The other (and much better) way to do this is to update the recursion to work in a slightly different way. Right now, your recursion works by always adding 3, 5, and 7 at each step. This is what gets everything out of order in the first place. An alternative approach would be to think about adding in all the 7s you're going to add, then all the 5's, then all the 3's. In other words, your recursion would work something like this:
Let kValues = {7, 5, 3}
function RecursivelyMakeTarget(target, values, index) {
// Here, target is the target to make, values are the number of 7's,
// 5's, and 3's you've used, and index is the index of the number you're
// allowed to add.
// Base case: If we overshot the target, we're done.
if (target < 0) return;
// Base case: If we've used each number but didn't make it, we're done.
if (index == length(kValues)) return;
// Base case: If we made the target, we're done.
if (target == 0) print values; return;
// Otherwise, we have two options:
// 1. Add the current number into the target.
// 2. Say that we're done using the current number.
// Case one
values[index]++;
RecursivelyMakeTarget(target - kValues[index], values, index);
values[index]--;
// Case two
RecursivelyMakeTarget(target, values, index + 1);
}
function MakeTarget(target) {
RecursivelyMakeTarget(target, [0, 0, 0], 0);
}
The idea here is to add in all of the 7's you're going to use before you add in any 5's, and to add in any 5's before you add in any 3's. If you look at the shape of the recursion tree that's made this way, you will find that no two paths end up trying out the same sum, because when the path branches either a different number was added in or the recursion chose to start using the next number in the series. Consequently, each sum is generated exactly once, and no duplicates will be used.

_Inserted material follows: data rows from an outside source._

import Literature.InformationTheory.QuantumCodes.MinWeightDecodingClusters
import Mathlib.Algebra.Module.Equiv.Basic
import Mathlib.Algebra.Module.Submodule.Map
import HarnessLib

/-!
# Failure of minimum-weight decoding forces a dense connected cluster — arbitrary finite index types

Topic `Literature/InformationTheory/QuantumCodes` (venture QEC, LADDER-QEC rung Q5). The coding half of
the Kovalev–Pryadko / Gottesman cluster-counting threshold theorem,
`exists_denseCluster_of_minWeight_failure` of `MinWeightDecodingClusters.lean` (qec-lit-2), is stated
there for `Fin`-indexed check matrices `H : Matrix (Fin m) (Fin n) (ZMod 2)` (it rests on the
`Fin`-indexed restriction API of `LinkedCluster.lean`). This theorem-only file TRANSPORTS it to
arbitrary finite index types `C` (checks) and `V` (qubits) along `Fintype.equivFin` — nothing is
re-proved, nothing restated: reindex the matrix (`Matrix.submatrix`), the vectors
(`LinearEquiv.funCongrLeft`) and the trivial-error subspace (`Submodule.map`), apply the `Fin` theorem,
and pull the connected cluster back (`checkGraph` adjacency, `IsGraphConnected`, supports and
cardinalities are invariant under relabelling). Consumers: the toric code indexed by
`TorusSite 2 L × Fin 2` (gen-0 ported the argument by hand in `ToricCodeClusters.lean`) and the
space-time histories `HistoryLoc (Edge L) (Vertex L) T` of the phenomenological model.

## References

* [Gottesman2014] D. Gottesman, *Fault-tolerant quantum computation with constant overhead*, Quantum
  Inf. Comput. 14 (2014) 1338, §4 Thm. 3 (proof, first claim).
* [KovalevPryadko2013] A. A. Kovalev, L. P. Pryadko, Phys. Rev. A 87 (2013) 020304(R), Thm. 3.
-/

namespace Literature.InformationTheory.QuantumCodes

open Finset Matrix
open Literature.Probability.LatticeModels

section Transport

variable {C V : Type*} {m n : ℕ}

/-- Relabelling the coordinates does not change the Hamming weight. [folklore] -/
private theorem hammingNorm_comp_finEquiv [Fintype V] (x : V → ZMod 2) (e : Fin n ≃ V) :
    hammingNorm (x ∘ e) = hammingNorm x := by
  unfold hammingNorm
  refine Finset.card_equiv e (fun i => ?_)
  simp

/-- Reindexing a check matrix relabels its check graph: `i ~ j` in `checkGraph (H.submatrix f e)` iff
`e i ~ e j` in `checkGraph H` (for a surjective row relabelling `f`).
[cite: Gottesman2014, §4 (adjacency graph of the code)] -/
theorem checkGraph_submatrix_adj (H : Matrix C V (ZMod 2)) (f : Fin m ≃ C) (e : Fin n ≃ V)
    (i j : Fin n) :
    (checkGraph (H.submatrix f e)).Adj i j ↔ (checkGraph H).Adj (e i) (e j) := by
  simp only [checkGraph, Matrix.submatrix_apply, ne_eq, EmbeddingLike.apply_eq_iff_eq]
  constructor
  · rintro ⟨hne, r, hr⟩
    exact ⟨hne, f r, hr⟩
  · rintro ⟨hne, r, hr⟩
    refine ⟨hne, f.symm r, ?_⟩
    simpa using hr

/-- Connected vertex sets of the relabelled check graph pull back to connected vertex sets.
[cite: Gottesman2014, §4 (clusters of the adjacency graph)] -/
theorem isGraphConnected_map_of_submatrix [DecidableEq V] (H : Matrix C V (ZMod 2)) (f : Fin m ≃ C)
    (e : Fin n ≃ V)
    {S : Finset (Fin n)} (hS : IsGraphConnected (checkGraph (H.submatrix f e)) S) :
    IsGraphConnected (checkGraph H) (S.map e.toEmbedding) := by
  intro A hA hAne hBne
  -- pull `A` back to `Fin n`
  set A' : Finset (Fin n) := S.filter fun i => e i ∈ A with hA'
  have hA'sub : A' ⊆ S := Finset.filter_subset _ _
  have hA'ne : A'.Nonempty := by
    obtain ⟨a, ha⟩ := hAne
    obtain ⟨i, hi, rfl⟩ := Finset.mem_map.1 (hA ha)
    exact ⟨i, Finset.mem_filter.2 ⟨hi, ha⟩⟩
  have hB'ne : (S \ A').Nonempty := by
    obtain ⟨b, hb⟩ := hBne
    rw [Finset.mem_sdiff] at hb
    obtain ⟨i, hi, rfl⟩ := Finset.mem_map.1 hb.1
    refine ⟨i, Finset.mem_sdiff.2 ⟨hi, fun h => hb.2 (Finset.mem_filter.1 h).2⟩⟩
  obtain ⟨a, ha, b, hb, hadj⟩ := hS A' hA'sub hA'ne hB'ne
  refine ⟨e a, (Finset.mem_filter.1 ha).2, e b, ?_, (checkGraph_submatrix_adj H f e a b).1 hadj⟩
  rw [Finset.mem_sdiff] at hb ⊢
  refine ⟨Finset.mem_map.2 ⟨b, hb.1, rfl⟩, fun h => hb.2 (Finset.mem_filter.2 ⟨hb.1, h⟩)⟩

/-- Reindexed matrix times relabelled vector = relabelled product.
[folklore] -/
private theorem submatrix_mulVec_comp [Fintype V] (H : Matrix C V (ZMod 2)) (f : Fin m ≃ C) (e : Fin n ≃ V)
    (x : V → ZMod 2) : H.submatrix f e *ᵥ (x ∘ e) = (H *ᵥ x) ∘ f := by
  rw [Matrix.submatrix_mulVec_equiv]
  congr 2
  funext v
  simp

end Transport

/-! ### The dense-cluster theorem for arbitrary finite index types -/

/-- **Failure of minimum-weight decoding forces a dense connected cluster** — the theorem
`exists_denseCluster_of_minWeight_failure` for an arbitrary finite check index `C` and qubit index
`V`: if every zero-syndrome vector outside the trivial-error subspace `SX` has weight `≥ d`, `e'` is a
minimum-weight vector with the syndrome of `e`, and `e + e' ∉ SX`, then some `checkGraph H`-connected
`S` has `d ≤ |S| ≤ 2 |S ∩ supp e|`. Proved by transport to `Fin`-indices (`Fintype.equivFin`).
[cite: Gottesman2014, Thm 3 (proof, first claim)] -/
theorem exists_denseCluster_of_minWeight_failure' {C V : Type*} [Fintype C] [Fintype V]
    [DecidableEq V] (H : Matrix C V (ZMod 2)) (SX : Submodule (ZMod 2) (V → ZMod 2)) {d : ℕ}
    (hd : ∀ x : V → ZMod 2, H *ᵥ x = 0 → x ∉ SX → d ≤ hammingNorm x)
    {e e' : V → ZMod 2} (hsyn : H *ᵥ e' = H *ᵥ e)
    (hmin : ∀ x : V → ZMod 2, H *ᵥ x = H *ᵥ e → hammingNorm e' ≤ hammingNorm x)
    (hfail : e + e' ∉ SX) :
    ∃ S : Finset V, IsGraphConnected (checkGraph H) S ∧ d ≤ S.card ∧
      S.card ≤ 2 * (S ∩ supp e).card := by
  classical
  -- relabel qubits and checks by `Fin`
  set eV : Fin (Fintype.card V) ≃ V := (Fintype.equivFin V).symm with heV
  set eC : Fin (Fintype.card C) ≃ C := (Fintype.equivFin C).symm with heC
  set H' : Matrix (Fin (Fintype.card C)) (Fin (Fintype.card V)) (ZMod 2) := H.submatrix eC eV
    with hH'
  -- the relabelling of vectors, as a linear equivalence, and the transported subspace
  set φ : (V → ZMod 2) ≃ₗ[ZMod 2] (Fin (Fintype.card V) → ZMod 2) :=
    LinearEquiv.funCongrLeft (ZMod 2) (ZMod 2) eV with hφ
  have hφapp : ∀ x : V → ZMod 2, φ x = x ∘ eV := fun x => rfl
  set SX' : Submodule (ZMod 2) (Fin (Fintype.card V) → ZMod 2) := Submodule.map φ.toLinearMap SX
    with hSX'
  have hmemSX' : ∀ x : V → ZMod 2, x ∘ eV ∈ SX' ↔ x ∈ SX := by
    intro x
    rw [← hφapp, hSX']
    constructor
    · intro h
      obtain ⟨y, hy, hyx⟩ := Submodule.mem_map.1 h
      have : y = x := φ.injective (by simpa using hyx)
      rwa [this] at hy
    · intro h
      exact Submodule.mem_map.2 ⟨x, h, rfl⟩
  -- every vector of `Fin n → ZMod 2` is a relabelled vector
  have hsurj : ∀ x' : Fin (Fintype.card V) → ZMod 2, ∃ x : V → ZMod 2, x' = x ∘ eV := fun x' =>
    ⟨x' ∘ eV.symm, by funext i; simp⟩
  have hmul : ∀ x : V → ZMod 2, H' *ᵥ (x ∘ eV) = (H *ᵥ x) ∘ eC := fun x =>
    submatrix_mulVec_comp H eC eV x
  have hcancel : ∀ y z : C → ZMod 2, y ∘ eC = z ∘ eC → y = z := by
    intro y z h
    funext c
    have := congrFun h (eC.symm c)
    simpa using this
  -- transported hypotheses
  have hd' : ∀ x' : Fin (Fintype.card V) → ZMod 2, H' *ᵥ x' = 0 → x' ∉ SX' → d ≤ hammingNorm x' := by
    intro x' hx' hxS
    obtain ⟨x, rfl⟩ := hsurj x'
    rw [hammingNorm_comp_finEquiv]
    refine hd x ?_ (fun h => hxS ((hmemSX' x).2 h))
    rw [hmul] at hx'
    exact hcancel _ _ (by rw [hx']; rfl)
  have hsyn' : H' *ᵥ (e' ∘ eV) = H' *ᵥ (e ∘ eV) := by rw [hmul, hmul, hsyn]
  have hmin' : ∀ x' : Fin (Fintype.card V) → ZMod 2, H' *ᵥ x' = H' *ᵥ (e ∘ eV) →
      hammingNorm (e' ∘ eV) ≤ hammingNorm x' := by
    intro x' hx'
    obtain ⟨x, rfl⟩ := hsurj x'
    rw [hammingNorm_comp_finEquiv, hammingNorm_comp_finEquiv]
    rw [hmul, hmul] at hx'
    exact hmin x (hcancel _ _ hx')
  have hfail' : e ∘ eV + e' ∘ eV ∉ SX' := by
    have : e ∘ eV + e' ∘ eV = (e + e') ∘ eV := rfl
    rw [this, hmemSX']
    exact hfail
  obtain ⟨S', hconn', hd'le, hS'half⟩ :=
    exists_denseCluster_of_minWeight_failure H' SX' hd' hsyn' hmin' hfail'
  -- pull the cluster back to `V`
  refine ⟨S'.map eV.toEmbedding, isGraphConnected_map_of_submatrix H eC eV hconn', ?_, ?_⟩
  · rwa [Finset.card_map]
  · rw [Finset.card_map]
    have hinter : (S'.map eV.toEmbedding ∩ supp e) = (S' ∩ supp (e ∘ eV)).map eV.toEmbedding := by
      ext v
      simp only [Finset.mem_inter, Finset.mem_map, Equiv.coe_toEmbedding, supp, Finset.mem_filter,
        Finset.mem_univ, true_and, Function.comp_apply]
      constructor
      · rintro ⟨⟨i, hi, rfl⟩, hv⟩
        exact ⟨i, ⟨hi, hv⟩, rfl⟩
      · rintro ⟨i, ⟨hi, hv⟩, rfl⟩
        exact ⟨⟨i, hi, rfl⟩, hv⟩
    rw [hinter, Finset.card_map]
    exact hS'half

end Literature.InformationTheory.QuantumCodes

Moreover, this above approach scales to work with any number of possible values to add, so if rugby introduces a new SUPER GOAL that's worth 15 points, you could just update the kValues array and everything would work out just fine.
Hope this helps!
Each time you find a solution you could store it in a dictionary ( a set of strings for example, with strings looking like "TC-TNT-P" )
Before printing a solution you verify it was not in the dictionary.
A nested for-loop is the natural way to do this. Using recursion is just silly (as you seem to have discovered).